As we finish maxing out the rest of our primary lifts this week, we look ahead to the upcoming four weeks of programming leading up to the Open. We tend to look at programming as having different “volume” controls on the variables we utilize, primarily:

  • Intensity

  • Volume

  • Density

  • Power

  • Strength & Hypertrophy

  • Skill & Technical Acquisition & Refinement

  • Work capacity

If you don’t care about math & physics, skip this part and go to The Open section.

Intensity | How heavy or how hard something is compared to a maximal effort. Commonly given as a percentage of 1-rep maximum (1RM) or maximal heart rate and/or ratings of perceived exertion (RPE).

Volume | Sets x reps

Density | Sets x reps/time | More work, less time, more fatigue

Power | Work/Time | Work = Force x displacement (how far something moves, usually noted in meters) | Force = Mass x acceleration. In reality this is mass (kg) x displacement (how far something moves) x acceleration divided by time. Yay math!

Strength & Hypertrophy | Stimuli for muscle growth that is characterized by maximal motor unit recruitment that occurs at or near mechanical “failure”, usually in conjunction with slow muscle fiber shortening velocity.

Work capacity | In physics, work = force x displacement of an object. In our setting, this is how much weight you move (external or bodyweight), how far it is moved, and how often you move it. For conditioning purposes, this is often related to time and density. Another term could be power endurance.

The Open

The primary outcome measure of The Open is to challenge an individual’s capacity to do work, specifically within a given time frame. Ultimately, we are trying to improve work capacity in relation to density. Athletes aim to perform more work in the most efficient time based on their present abilities.

In consideration to the seven adaptations noted, these are awesome to develop, but like anything, there are caveats to consider for sustained long-term development. Specifically, we are looking at the role of central nervous fatigue and considerations for how it impacts our development.

Researcher and strength coach Chris Beardsley has an awesome article reviewing central nervous fatigue, which I will summarize here and relate to its impact on our programming.

Central Nervous Fatigue

Central fatigue can occur due to reduced efferent signal size from the brain and/or spinal cord to the muscles (Brain—> Body), or because of afferent feedback that reduces motor unit excitability (Body —> Brain). Afferent feedback are the signals sent from the receptors in our skin, muscles, connective tissue, blood stream, etc. that inform our brain of what is happening in the body. The brain and/or spinal cord formulates a response based on what feedback it receives.

As central fatigue accrues, this reduces the number of motor units recruited. Muscles are recruited based on size, with the highest-threshold motor units being the ones we want to train for long-term strength adaptations. Central fatigue prevents these higher-threshold motor units from being activated, which blunts the hypertrophy stimulus we are aiming to create.

Beardsley discusses three mechanisms that impact central fatigue:

  1. Shorter rest periods prevent full nervous system recovery, potentially impacting our ability to recruit motor units maximally.

  2. Aerobic exercise seems to produce central nervous fatigue more readily than traditional strength training. This study by Thomas et al. (2015) comparing a 6-min cycling time trial vs a 30-minute time trial suggests this phenomenon. This is why Zone 2 training has become so popular, despite how boring and slow it is. It manages central nervous fatigue, although I debate the value this has for the fitness athlete in our setting.

  3. According to Cairns (2006), blood lactate accumulation could play a role because it appears to lead to central nervous fatigue.

Fun fact: Lactate is a metabolic buffer, not the cause of that burning sensation you feel when you workout at high thresholds.
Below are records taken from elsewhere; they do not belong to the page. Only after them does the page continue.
/-- **(C1⁺_η) at `p = 5` for every good `a_5 = 0` model `V` of the `5`-twist of the CONGRUENT-class prime-`L` rank-one partner c5a:-19** (`W = [0,
0, 0, -3113625, -4421482875]`, non-CM, `N_W = 9422100`; kit j326606/j327196 (k8eta-c2 g21) (147+623 s, GRH): `ε(W) = −1`, PARI plus-`η` `(λ, μ) =
(1, 0)`, `r_an(W) = 1` (`k8eta-c2 g19 etanc`); `h(ℚ(P)) = 20` (`[10,2]`); eigen dimensions `(d₁,d₂,d₃,d₄) = (0,1,0,0)`; Hecke datum (conjA g13
hecke13 engine, kit j327196): `Tr ρ̄(y) = 4`, `T_y` acts on the tautological line by `c = 1` — verdict TWIST-TYPE (`T_y = −Tr`: the line belongs to
`ρ̄ ⊗ ε′`, not to `ρ̄`; (c2) for `W` holds) — door L4 (Hecke-refined eigen-test) passes) from the ROW ALONE — named facts `h22 h41 h6273 hGZK`;
displayed: `r_an(W) = 1`, the tower clause, `(L_5⁺(V,η,X)) = (X)`, the class-group datum. Instance of
`EtaConjADoorHeckeRecords.etaMC_r1_of_heckeEigenHom` (p707571). CONDITIONAL; nothing booked. [cite: Kobayashi2003, §4 (p. 8), Thm. 2.2 (p. 5)]
[cite: CoatesSujatha2005, §3 (A) and Thm. 3.4] [cite: Zywina2015, Thm. 1.4] -/
theorem etaMC_r1_c5a_m19_5_of_heckeEigenHom
    (h22 : Kobayashi2003.thm22_etaSignedSelmerDual_finite_torsion)
    (h41 : Kobayashi2003.thm41_plusEtaCharIdeal_dvd)
    (h6273 : Kobayashi2003.thm62_63_73_etaColemanPoitouTate)
    (hGZK : rank_eq_analyticRank_of_analyticRank_le_one) [Fact (5 : ℕ).Prime]
    (W : WeierstrassCurve ℚ) (hW : W = (⟨0, 0, 0, (-3113625), (-4421482875)⟩ : WeierstrassCurve ℚ)) (hr : W.analyticRank = 1)
    (V : WeierstrassCurve ℚ) [V.IsElliptic] [V.IsGloballyMinimal] (C : VariableChange ℚ)
    (hC : C • W.quadraticTwist 5 = V)
    (hgood : V.HasGoodReductionAtPrime 5) (hap : V.frobeniusTrace 5 = 0)
    (hns : ¬ ∀ m : ℕ, V.HasSurjectiveModNGaloisRep (5 ^ m : ℕ))
    (hX : ∀ {N : ℕ} [NeZero N] {f : CuspForm (Gamma0 N) 2}, IsNewformOf V f →
      ∀ (ϖ : ℚ), (if Even (5 / 2) then (ϖ : ℝ) * V.realPeriodRat = plusPeriod f
          else (ϖ : ℝ) * V.imaginaryPeriodRat = minusPeriod f) →
      ∀ (Lη : IwasawaAlgebra 5), IsQuadraticBranchPlusLFunction f 5 ϖ Lη →
        Ideal.span {Lη} = Ideal.span {(PowerSeries.X : IwasawaAlgebra 5)})
    (hP : haveI : W.IsElliptic := hW ▸ isElliptic_c5a_m19
      haveI : NeZero (5 : ℕ) := ⟨by norm_num⟩
      haveI : NumberField (W.divisionField 5) := NumberField.mk
      ∃ P : geomTorsion W ((5 : ℕ) : ℤ), P ≠ 0 ∧
        ∀ K : IntermediateField ℚ (W.divisionField 5),
          K = IntermediateField.fixedField
            ((MulAction.stabilizer (absoluteGaloisGroup ℚ) P).map (absRestrictNormalHom (W.divisionField 5))) →
        ∀ μ : Additive (ClassGroup (𝓞 K)) →+ ZMod 5,
          (∀ (τ : absoluteGaloisGroup ℚ) (σ : K ≃ₐ[ℚ] K) (a : ℕ),
              (∀ x : K, absRestrictNormalHom (W.divisionField 5) τ (x : W.divisionField 5) =
                ((σ x : K) : W.divisionField 5)) → τ • P = a • P →
              ∀ (I J : (Ideal (𝓞 K))⁰),
                (J : Ideal (𝓞 K)) = (I : Ideal (𝓞 K)).map (AmbiguousClass.intAut σ : 𝓞 K →+* 𝓞 K) →
                μ (Additive.ofMul (ClassGroup.mk0 J)) = a • μ (Additive.ofMul (ClassGroup.mk0 I))) →
          (∀ (τ τ₁ : absoluteGaloisGroup ℚ) (a a₁ b : ℕ) (Q : geomTorsion W ((5 : ℕ) : ℤ)),
              τ • P = a • P + Q → τ₁ • P = a₁ • P → τ₁ • Q = b • Q → (a₁ : ZMod 5) ≠ (b : ZMod 5) →
              ∀ I : (Ideal (𝓞 K))⁰,
                μ (Additive.ofMul (classGroupNorm K (W.divisionField 5) (ClassGroup.mulEquiv
                  (AmbiguousClass.intAut (absRestrictNormalHom (W.divisionField 5) τ))
                    (classGroupExtend K (W.divisionField 5) (ClassGroup.mk0 I))))) =
                  (Nat.card ((W.divisionField 5) ≃ₐ[K] (W.divisionField 5)) * a) •
                    μ (Additive.ofMul (ClassGroup.mk0 I))) →
          μ = 0) :
    QuadraticBranchPlusEtaMainConjectureAt V 5 := by
  subst hW
  haveI : (⟨0, 0, 0, (-3113625), (-4421482875)⟩ : WeierstrassCurve ℚ).IsElliptic := isElliptic_c5a_m19
  haveI : NeZero (5 : ℕ) := ⟨by norm_num⟩
  exact etaMC_r1_of_heckeEigenHom h22 h41 h6273 hGZK 5 (le_refl 5) _ hr V C
    (by rw [show ((-1 : ℚ) ^ ((5 : ℕ) / 2) * ((5 : ℕ) : ℚ)) = 5 by norm_num]; exact hC) hgood hap hns hX hP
It is actually a metabolic by-product of energy breakdown that helps to reduce the buildup of hydrogen ions during this process.

This is one of the reasons we tend to keep our conditioning relatively shorter and heavier. We can maximize the stimulus that encourages adaptation while manipulating volume to account for central nervous fatigue.

Managing Central Nervous Fatigue

Research has generally shown that power, strength & hypertrophy develop best when given 2-3 minutes of recovery between sets. Since power is more explosive, more recovery is generally better. This is one of the reasons we often utilize couplets in our strength formats. If you have to wait to maximize motor recruitment for a given exercise, you might as well work on something else while you’re waiting. In case you were wondering, circuit training like this has not been found to blunt output, despite the obvious increase in systemic demand.

Bringing this back to programming for The Open, if we turn the dials up on volume, density, and work capacity demands, we have to turn the dials down in other places to balance the stress on the body to manage fatigue. In this case, pure strength and hypertrophy output cede to volume, density and more work under fatigue.

This is one of the primary reasons we only perform cycles like this for a short duration in preparation for a specific event. If we spend too much time training at these thresholds, we impede long-term power, strength and hypertrophy adaptations. This will blunt your overall capacity for growth, whether your focus is health & wellness, competition, or both.

Additionally, technical proficiency and skill acquisition are best trained when relatively fresh, so excess fatigue does us no justice here either. Otherwise, we risk ingraining substandard movement patterns and end up using compensatory mechanisms for performance. You might gain in the short run, but following this route for too long will compromise long-term development.

These next seven weeks are meant to test the expression of all the work we have put in over the previous year of training. It’s an opportunity to find your thresholds and challenge them intelligently. That being said, make sure you understand where you are at in your development and what your aspirations are. The upcoming programming can be very fun and very different, but should be adjusted to what you need from it. If you’re not sure what makes the most sense for you, ask and we’ll happily chat.

We use events like this to give a loose guide to our programming, but most importantly, to have fun celebrating our fitness with our FitFam. Enjoy the ride!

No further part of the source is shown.